In most software development positions, you get projects sent your way with an expected completion time, and for the most part there always has to be a completion date to any project or nothing would ever get done.  Now, granted you have some projects where some R&D will have to be done beforehand if you either don’t know the technology that will need to be used or you don’t understand the domain you have been tasked to work with.

 It helps tremendously to work with domain experts when you don’t understand the domain you are working with, people that understand how the business works or the terminology or the business flow.  When it comes to R&D up front, it helps to work with or for people that understand that it takes time to get a grasp of the tools needed to get the job done.
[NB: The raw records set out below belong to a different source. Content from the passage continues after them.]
import Summits.ResolutionOfSingularities.ResolutionOfSingularities.Theorems.FrobeniusClosingSteerRadicandCohenFrame
import Summits.ResolutionOfSingularities.ResolutionOfSingularities.Theorems.FrobeniusClosingSteerJacobianFiniteColength
import Summits.ResolutionOfSingularities.ResolutionOfSingularities.Theorems.FrobeniusClosingCampaignW41PowerSeriesDerivations
import Mathlib.RingTheory.Length
import HarnessLib

/-!
# Steer hG3 kernel programme, item K1: ISOLATED `p`-RADICAND GERM ⇒ FINITE JACOBIAN COLENGTH IN THE COHEN MODEL OF THE COMPLETION

OURS (campaign res-hironaka, rung L ★L-G4, slot W4.1, crux `Steer` stmt-ResolutionOfSingularities-16345; res-L0-w41-plan-1 RULINGS 136a/137b,
kernel item K1 of res-L0-w41-tri-2's audit `gpd/audit_GPERF_DIRECT.md` 74a3c125d37100b5 §6; res-L0-w41-stub-3 g6; replaces the role of no printed
item; NOT a statement of the manuscript under review [claim: Hironaka2017, status: under-review]; AI review is weaker than expert review).
Theses-free, definition-free. Consumer: res-L0-w41-stub-2's F♭ assembly of `NoEternalConstOrderIsolatedChainPerfect 2 c (2e)` (fuel `τ = colength
of the Jacobian ideal of f̂` must be FINITE at stage 0; `τ ≥ M − 1` after `M` free steps is stub-2's Lemma F♭).

For a regular local EXCELLENT ring `S` of characteristic `p` and a radicand `f ∈ S` whose torsor germ `S[T]/(T^p − f)` has an ISOLATED singularity
(`HasIsolatedSingularity (RadicandRing S p f)` of the words, unfolded), and for ANY Cohen isomorphism `φ : Ŝ ≃+* K⟦X₁, …, X_d⟧` with `K` perfect:
* `finite_quotient_span_pderiv_of_isolated` — `K⟦X⟧ ⧸ (∂(φ f̂)/∂X_i)_i` is finite over `K` (pv-004's ascent p513029 `RadicandAscent.isolated_adicCompletion_of_isExcellentRing`,
  transport `RadicandCohenFrame.isolated_of_ringEquiv`, and the Jacobian criterion `JacobianCriterionFormal.isolated_iff_finite_quotient_jacobian` (p511731 family)
  at `p`-rank `e = 0`: `pAdjoin p ∅ = ⊤` for a perfect field);
* `finite_quotient_span_derivation_of_isolated` — the same for the ABSOLUTE Jacobian ideal `(D (φ f̂))_{D ∈ Der_ℤ}` (= res-L0-w41-stub-2's `jacobianIdealAbs`
  unfolded; tree `span_derivation_int_apply_eq_span_pderiv`, `K` perfect);
* `length_quotient_span_derivation_lt_top_of_isolated` — hence `ℓ_{K⟦X⟧}(K⟦X⟧ ⧸ 𝒥_abs(φ f̂)) < ⊤` (`τ < ∞`; finite over `K` ⇒ Artinian and Noetherian over
  `K⟦X⟧` by `isArtinian_of_tower` / `isNoetherian_of_tower` ⇒ `Module.length_ne_top`).
A Cohen isomorphism exists (`exists_ringEquiv_mvPowerSeries_residueField`, Matsumura 29.7; `K = κ(Ŝ) ≅ κ(S)` is perfect when `κ(S)` is):
`exists_cohenIso_perfect`. [cite: Matsumura1987, Thm. 29.7; Thm. 30.10; §32 p. 260] [folklore]
-/

noncomputable section

-- single-problem summit: the doubled namespace component `ResolutionOfSingularities` is forced
set_option linter.dupNamespace false

namespace Summit.ResolutionOfSingularities.ResolutionOfSingularities.Theorems.SwitchingDichotomy.IsolatedColength

open IsLocalRing Polynomial
open Literature.AlgebraicGeometry.Resolution Literature.FieldTheory.Separability
open Summit.ResolutionOfSingularities.ResolutionOfSingularities.Theorems.SwitchingDichotomy

universe u

/-- Over a PERFECT field of characteristic `p` the `p`-adjunction of the empty family is everything: `κ = κ^p`. [folklore] -/
theorem pAdjoin_range_elim0_eq_top (p : ℕ) [Fact p.Prime] (K : Type u) [Field K] [CharP K p] [PerfectField K] :
    pAdjoin p (Set.range (Fin.elim0 : Fin 0 → K)) = ⊤ := by
  haveI : ExpChar K p := ExpChar.prime Fact.out
  rw [Set.range_eq_empty, pAdjoin, Set.union_empty, Set.range_eq_univ.mpr (surjective_frobenius K p)]
  exact top_le_iff.mp fun x _ => Subfield.subset_closure (Set.mem_univ x)

/-- **A Cohen isomorphism with PERFECT coefficient field exists** for a regular local ring of characteristic `p` with perfect residue field:
`Ŝ ≃+* κ(Ŝ)⟦X₁, …, X_d⟧`, `d = μ(𝔪Ŝ)`, and `κ(Ŝ) ≅ κ(S)` is perfect. [cite: Matsumura1987, Thm. 29.7] -/
theorem exists_cohenIso_perfect (p : ℕ) [Fact p.Prime] (S : Type u) [CommRing S] [IsRegularLocalRing S] [CharP S p]
    [PerfectField (ResidueField S)] :
    PerfectField (ResidueField (AdicCompletion (maximalIdeal S) S)) ∧
      Nonempty (AdicCompletion (maximalIdeal S) S ≃+*
        MvPowerSeries (Fin (maximalIdeal (AdicCompletion (maximalIdeal S) S)).spanFinrank)
          (ResidueField (AdicCompletion (maximalIdeal S) S))) := by
  haveI : IsNoetherianRing (AdicCompletion (maximalIdeal S) S) := isNoetherianRing_adicCompletion_maximalIdeal S
  haveI : IsRegularLocalRing (AdicCompletion (maximalIdeal S) S) := isRegularLocalRing_adicCompletion S
  haveI : CharP (AdicCompletion (maximalIdeal S) S) p := RadicandCohenFrame.charP_adicCompletion p S
  refine ⟨?_, exists_ringEquiv_mvPowerSeries_residueField (AdicCompletion (maximalIdeal S) S)
    (ZMod.castHom (dvd_refl p) (AdicCompletion (maximalIdeal S) S)).range (RadicandCohenFrame.isField_range_castHom p)⟩
  let ρ : ResidueField S ≃+* ResidueField (AdicCompletion (maximalIdeal S) S) :=
    RingEquiv.ofBijective _ (AdicCompletion.residueField_map_bijective S)
  exact PerfectField.of_ringEquiv ρ

variable (p : ℕ) [Fact p.Prime] {S : Type u} [CommRing S] [IsRegularLocalRing S] [CharP S p]

/-- **K1 (a) · isolated ⇒ finite colength of `(∂_i)` in the Cohen model.** For a regular local excellent ring `S` of characteristic `p`, a radicand
`f` with ISOLATED torsor germ, and any ring isomorphism `φ : Ŝ ≃+* K⟦X₁, …, X_d⟧` onto a power series ring over a PERFECT field `K`:
`K⟦X⟧ ⧸ (∂(φ f̂)/∂X_i)` is a finite `K`-module. [cite: Matsumura1987, Thm. 30.10; §32 p. 260] -/
theorem finite_quotient_span_pderiv_of_isolated (hS : IsExcellentRing S) (f : S)
    (hisol : ∀ (P : Ideal (AdjoinRoot ((X : S[X]) ^ p - C f))) [P.IsPrime],
      (∃ Q : Ideal (AdjoinRoot ((X : S[X]) ^ p - C f)), Q.IsPrime ∧ P < Q) → IsRegularLocalRing (Localization.AtPrime P))
    {d : ℕ} {K : Type u} [Field K] [CharP K p] [PerfectField K]
    (φ : AdicCompletion (maximalIdeal S) S ≃+* MvPowerSeries (Fin d) K) :
    Module.Finite K (MvPowerSeries (Fin d) K ⧸
      Ideal.span (Set.range fun i => MvPowerSeries.pderiv i (φ (algebraMap S (AdicCompletion (maximalIdeal S) S) f)))) := by
  haveI : IsNoetherianRing (AdicCompletion (maximalIdeal S) S) := isNoetherianRing_adicCompletion_maximalIdeal S
  -- isolatedness: `S ⇒ Ŝ ⇒ K⟦X⟧`
  have h1 := RadicandAscent.isolated_adicCompletion_of_isExcellentRing p f hS hisol
  have h2 := RadicandCohenFrame.isolated_of_ringEquiv p φ (algebraMap S (AdicCompletion (maximalIdeal S) S) f) h1
  -- the Jacobian criterion at `p`-rank `0`
  have h3 := (JacobianCriterionFormal.isolated_iff_finite_quotient_jacobian p (Fin.elim0 : Fin 0 → K)
    (Fin.elim0 : Fin 0 → Derivation ℤ K K) (fun l => l.elim0) (pAdjoin_range_elim0_eq_top p K) _).mp h2
  have he : Set.range (fun l : Fin 0 => (Fin.elim0 l : Derivation ℤ K K).mvPowerSeriesCoeffwise
      (φ (algebraMap S (AdicCompletion (maximalIdeal S) S) f))) = ∅ := Set.range_eq_empty _
  rw [he, Set.union_empty] at h3
  exact h3

/-- **K1 (b) · the same for the ABSOLUTE Jacobian ideal** `(D g)_{D ∈ Der_ℤ(K⟦X⟧)}` (res-L0-w41-stub-2's `jacobianIdealAbs`, unfolded): over a perfect
field every `ℤ`-derivation of `K⟦X⟧` is `Σ D(X_i) ∂_i`, so the two ideals coincide. [cite: Matsumura1987, Thm. 30.10] -/
theorem finite_quotient_span_derivation_of_isolated (hS : IsExcellentRing S) (f : S)
    (hisol : ∀ (P : Ideal (AdjoinRoot ((X : S[X]) ^ p - C f))) [P.IsPrime],
      (∃ Q : Ideal (AdjoinRoot ((X : S[X]) ^ p - C f)), Q.IsPrime ∧ P < Q) → IsRegularLocalRing (Localization.AtPrime P))
    {d : ℕ} {K : Type u} [Field K] [CharP K p] [PerfectField K]
    (φ : AdicCompletion (maximalIdeal S) S ≃+* MvPowerSeries (Fin d) K) :
    Module.Finite K (MvPowerSeries (Fin d) K ⧸
      Ideal.span (Set.range fun D : Derivation ℤ (MvPowerSeries (Fin d) K) (MvPowerSeries (Fin d) K) =>
        D (φ (algebraMap S (AdicCompletion (maximalIdeal S) S) f)))) := by
  rw [span_derivation_int_apply_eq_span_pderiv p]
  exact finite_quotient_span_pderiv_of_isolated p hS f hisol φ

/-- **K1 (c) · `τ < ∞`**: the Jacobian colength `ℓ(K⟦X⟧ ⧸ 𝒥_abs(φ f̂))` is finite (a `K⟦X⟧`-module finite over the coefficient field `K` is Artinian and
Noetherian). [cite: Matsumura1987, Thm. 30.10] -/
theorem length_quotient_span_derivation_lt_top_of_isolated (hS : IsExcellentRing S) (f : S)
    (hisol : ∀ (P : Ideal (AdjoinRoot ((X : S[X]) ^ p - C f))) [P.IsPrime],
      (∃ Q : Ideal (AdjoinRoot ((X : S[X]) ^ p - C f)), Q.IsPrime ∧ P < Q) → IsRegularLocalRing (Localization.AtPrime P))
    {d : ℕ} {K : Type u} [Field K] [CharP K p] [PerfectField K]
    (φ : AdicCompletion (maximalIdeal S) S ≃+* MvPowerSeries (Fin d) K) :
    Module.length (MvPowerSeries (Fin d) K) (MvPowerSeries (Fin d) K ⧸
      Ideal.span (Set.range fun D : Derivation ℤ (MvPowerSeries (Fin d) K) (MvPowerSeries (Fin d) K) =>
        D (φ (algebraMap S (AdicCompletion (maximalIdeal S) S) f)))) < ⊤ := by
  set J : Ideal (MvPowerSeries (Fin d) K) := Ideal.span (Set.range fun D : Derivation ℤ (MvPowerSeries (Fin d) K)
    (MvPowerSeries (Fin d) K) => D (φ (algebraMap S (AdicCompletion (maximalIdeal S) S) f))) with hJ
  haveI hfin : Module.Finite K (MvPowerSeries (Fin d) K ⧸ J) := finite_quotient_span_derivation_of_isolated p hS f hisol φ
  haveI : IsArtinian (MvPowerSeries (Fin d) K) (MvPowerSeries (Fin d) K ⧸ J) := isArtinian_of_tower K inferInstance
  haveI : IsNoetherian (MvPowerSeries (Fin d) K) (MvPowerSeries (Fin d) K ⧸ J) := isNoetherian_of_tower K inferInstance
  exact lt_top_iff_ne_top.mpr Module.length_ne_top

/-! ## Appendix (res-L0-w41-plan-1 RULING 144 candidate book: imperfect residue fields of finite `p`-rank) -/

/-- **K1 (a′) · the general `p`-rank form.** For a regular local excellent ring `S` of characteristic `p`, a radicand `f` with ISOLATED torsor germ, any
ring isomorphism `φ : Ŝ ≃+* K⟦X₁, …, X_d⟧`, and any `p`-basis-dual frame `(γ, D)` of `K` (`D_l γ_{l'} = δ`, `K = K^p(γ)`; `e = 0` when `K` is perfect):
`K⟦X⟧ ⧸ (∂(φ f̂)/∂X_i, D̃_l (φ f̂))` is a finite `K`-module — the Jacobian colength with the coefficient derivations is finite. (Same chain as (a),
the Jacobian criterion `isolated_iff_finite_quotient_jacobian` at `p`-rank `e`.) [cite: Matsumura1987, Thm. 30.10; §32 p. 260] -/
theorem finite_quotient_span_jacobian_of_isolated (hS : IsExcellentRing S) (f : S)
    (hisol : ∀ (P : Ideal (AdjoinRoot ((X : S[X]) ^ p - C f))) [P.IsPrime],
      (∃ Q : Ideal (AdjoinRoot ((X : S[X]) ^ p - C f)), Q.IsPrime ∧ P < Q) → IsRegularLocalRing (Localization.AtPrime P))
    {d : ℕ} {K : Type u} [Field K] [CharP K p] (φ : AdicCompletion (maximalIdeal S) S ≃+* MvPowerSeries (Fin d) K)
    {e : ℕ} (γ : Fin e → K) (D : Fin e → Derivation ℤ K K) (hdual : ∀ l l', D l (γ l') = if l' = l then 1 else 0)
    (hgen : pAdjoin p (Set.range γ) = ⊤) :
    Module.Finite K (MvPowerSeries (Fin d) K ⧸
      Ideal.span (Set.range (fun i => MvPowerSeries.pderiv i (φ (algebraMap S (AdicCompletion (maximalIdeal S) S) f))) ∪
        Set.range (fun l => (D l).mvPowerSeriesCoeffwise (φ (algebraMap S (AdicCompletion (maximalIdeal S) S) f))))) := by
  haveI : IsNoetherianRing (AdicCompletion (maximalIdeal S) S) := isNoetherianRing_adicCompletion_maximalIdeal S
  have h1 := RadicandAscent.isolated_adicCompletion_of_isExcellentRing p f hS hisol
  have h2 := RadicandCohenFrame.isolated_of_ringEquiv p φ (algebraMap S (AdicCompletion (maximalIdeal S) S) f) h1
  exact (JacobianCriterionFormal.isolated_iff_finite_quotient_jacobian p γ D hdual hgen _).mp h2

/-- **K1 (c′) · finite LENGTH of the `p`-rank-`e` Jacobian quotient** (`τ⁺ < ∞`). [cite: Matsumura1987, Thm. 30.10] -/
theorem length_quotient_span_jacobian_lt_top_of_isolated (hS : IsExcellentRing S) (f : S)
    (hisol : ∀ (P : Ideal (AdjoinRoot ((X : S[X]) ^ p - C f))) [P.IsPrime],
      (∃ Q : Ideal (AdjoinRoot ((X : S[X]) ^ p - C f)), Q.IsPrime ∧ P < Q) → IsRegularLocalRing (Localization.AtPrime P))
    {d : ℕ} {K : Type u} [Field K] [CharP K p] (φ : AdicCompletion (maximalIdeal S) S ≃+* MvPowerSeries (Fin d) K)
    {e : ℕ} (γ : Fin e → K) (D : Fin e → Derivation ℤ K K) (hdual : ∀ l l', D l (γ l') = if l' = l then 1 else 0)
    (hgen : pAdjoin p (Set.range γ) = ⊤) :
    Module.length (MvPowerSeries (Fin d) K) (MvPowerSeries (Fin d) K ⧸
      Ideal.span (Set.range (fun i => MvPowerSeries.pderiv i (φ (algebraMap S (AdicCompletion (maximalIdeal S) S) f))) ∪
        Set.range (fun l => (D l).mvPowerSeriesCoeffwise (φ (algebraMap S (AdicCompletion (maximalIdeal S) S) f))))) < ⊤ := by
  set J : Ideal (MvPowerSeries (Fin d) K) :=
    Ideal.span (Set.range (fun i => MvPowerSeries.pderiv i (φ (algebraMap S (AdicCompletion (maximalIdeal S) S) f))) ∪
      Set.range (fun l => (D l).mvPowerSeriesCoeffwise (φ (algebraMap S (AdicCompletion (maximalIdeal S) S) f)))) with hJ
  haveI hfin : Module.Finite K (MvPowerSeries (Fin d) K ⧸ J) :=
    finite_quotient_span_jacobian_of_isolated p hS f hisol φ γ D hdual hgen
  haveI : IsArtinian (MvPowerSeries (Fin d) K) (MvPowerSeries (Fin d) K ⧸ J) := isArtinian_of_tower K inferInstance
  haveI : IsNoetherian (MvPowerSeries (Fin d) K) (MvPowerSeries (Fin d) K ⧸ J) := isNoetherian_of_tower K inferInstance
  exact lt_top_iff_ne_top.mpr Module.length_ne_top

end Summit.ResolutionOfSingularities.ResolutionOfSingularities.Theorems.SwitchingDichotomy.IsolatedColength

end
One sort of thing I have wrestled with over the years is how fast should a particular piece of software be written?  What I mean by that is how fast should you let others know it is completed.  Under certain situations, you could end up with high expectations that you can produce software very quickly, which you may be able to, but maybe not in every scenario because of the R&D aspect or you may run into a really difficult snag that makes things drag out for a while.  Its probably a bad idea to let others know you are done immediately without at least letting some others bang around on your new shiny tool or product, so you at least don’t look like a fool, not to mention that in general it just needs to be tested.
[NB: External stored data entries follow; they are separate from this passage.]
include hf in
/-- **The conjugating map is the identity at depth `≥ η`.** [folklore] -/
theorem conj_of_le (hη : 0 < η) (h4₁ : 4 * η ≤ Γ₁.a) (h4₂ : 4 * η ≤ Γ₂.a)
    (hagree : ∀ z, η ≤ D₁.f z → D₁.ξ z = D₂.ξ z) {x : M} (hx : η ≤ D₁.f x) :
    conj Γ₁ Γ₂ η x = x := by
  by_cases hx2 : D₁.f x < 2 * η
  · have hxa : D₁.f x ≤ Γ₁.a := by linarith
    -- `x = Fl₁ z s` with `z = ret₁ x`, `s = f x`
    have hz : D₁.f (Γ₁.ret x) = 0 := Γ₁.f_ret hxa
    have hx' : x = Γ₁.Fl (Γ₁.ret x) (D₁.f x) := (Γ₁.Fl_ret hxa).symm
    conv_lhs => rw [hx']
    rw [conj_Fl hf Γ₁ Γ₂ hη h4₁ h4₂ hagree hz (D₁.f_nonneg x) hx2, conjBd]
    -- `Fl₁ z (2η) = Fl₁ x (2η - f x) = Fl₂ x (2η - f x)`
    have h1 : Γ₁.Fl (Γ₁.ret x) (2 * η) = Γ₁.Fl x (2 * η - D₁.f x) := by
      rw [Γ₁.Fl_eq_Fl_ret hxa ⟨by linarith, by linarith⟩]
      congr 1; ring
    have h2 : Γ₁.Fl x (2 * η - D₁.f x) = Γ₂.Fl x (2 * η - D₁.f x) :=
      Fl_eq_Fl_of_agree hf Γ₁ Γ₂ hagree hx hxa (by linarith) (by linarith) (by linarith)
        _ ⟨by linarith, le_rfl⟩
    have hxa₂ : D₂.f x ≤ Γ₂.a := by rw [hf]; linarith
    rw [h1, h2, Γ₂.ret_Fl' hxa₂ (by rw [hf]; exact ⟨by linarith, by linarith⟩)]
    have h3 := Γ₂.Fl_ret hxa₂
    rw [hf] at h3
    exact h3
  · unfold conj; rw [if_neg hx2]

include hf in
/-- The conjugating map preserves the depth. [folklore] -/
theorem f_conj (hη : 0 < η) (h4₁ : 4 * η ≤ Γ₁.a) (h4₂ : 4 * η ≤ Γ₂.a)
    (hagree : ∀ z, η ≤ D₁.f z → D₁.ξ z = D₂.ξ z) (x : M) :
    D₁.f (conj Γ₁ Γ₂ η x) = D₁.f x := by
  by_cases hx2 : D₁.f x < 2 * η
  · have hxa : D₁.f x ≤ Γ₁.a := by linarith
    have hz : D₁.f (Γ₁.ret x) = 0 := Γ₁.f_ret hxa
    have hx' : x = Γ₁.Fl (Γ₁.ret x) (D₁.f x) := (Γ₁.Fl_ret hxa).symm
    conv_lhs => rw [hx']
    rw [conj_Fl hf Γ₁ Γ₂ hη h4₁ h4₂ hagree hz (D₁.f_nonneg x) hx2]
    have hb : D₁.f (conjBd Γ₁ Γ₂ η (Γ₁.ret x)) = 0 := f_conjBd hf Γ₁ Γ₂ hη h4₁ h4₂ hz
    have hba : D₂.f (conjBd Γ₁ Γ₂ η (Γ₁.ret x)) ≤ Γ₂.a := by rw [hf, hb]; exact Γ₂.a_pos.le
    rw [← hf, Γ₂.f_Fl hba (by rw [hf, hb, neg_zero]; exact ⟨D₁.f_nonneg x, by linarith⟩), hf,
      hb, zero_add]
  · unfold conj; rw [if_neg hx2]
If you look at the chart I have here, the software development cycle doesn’t always apply, especially when you are creating what I want to call “small” projects, like a data integration for instance.  I recently created a webservice that was simply a way for a client to send data to us and it would generate some more data and send it back.  I guess you could say that there was some analysis involved in trying to see if it was possible, and there was some approval there so we have 2 of the steps, but I didn’t really have a need to mock anything up since it was just some simple ties to data, no UI’s involved.  I did do the rest of it with the stage and test and release the software, so I guess I pretty much did all the cycle minus the mockup part of it.

I guess what I am wondering from others in the field is if you can get a particular project done in a lot faster time frame than was expected, do you sit on it and do more research or do you tell management about it immediately so you can reap those rewards?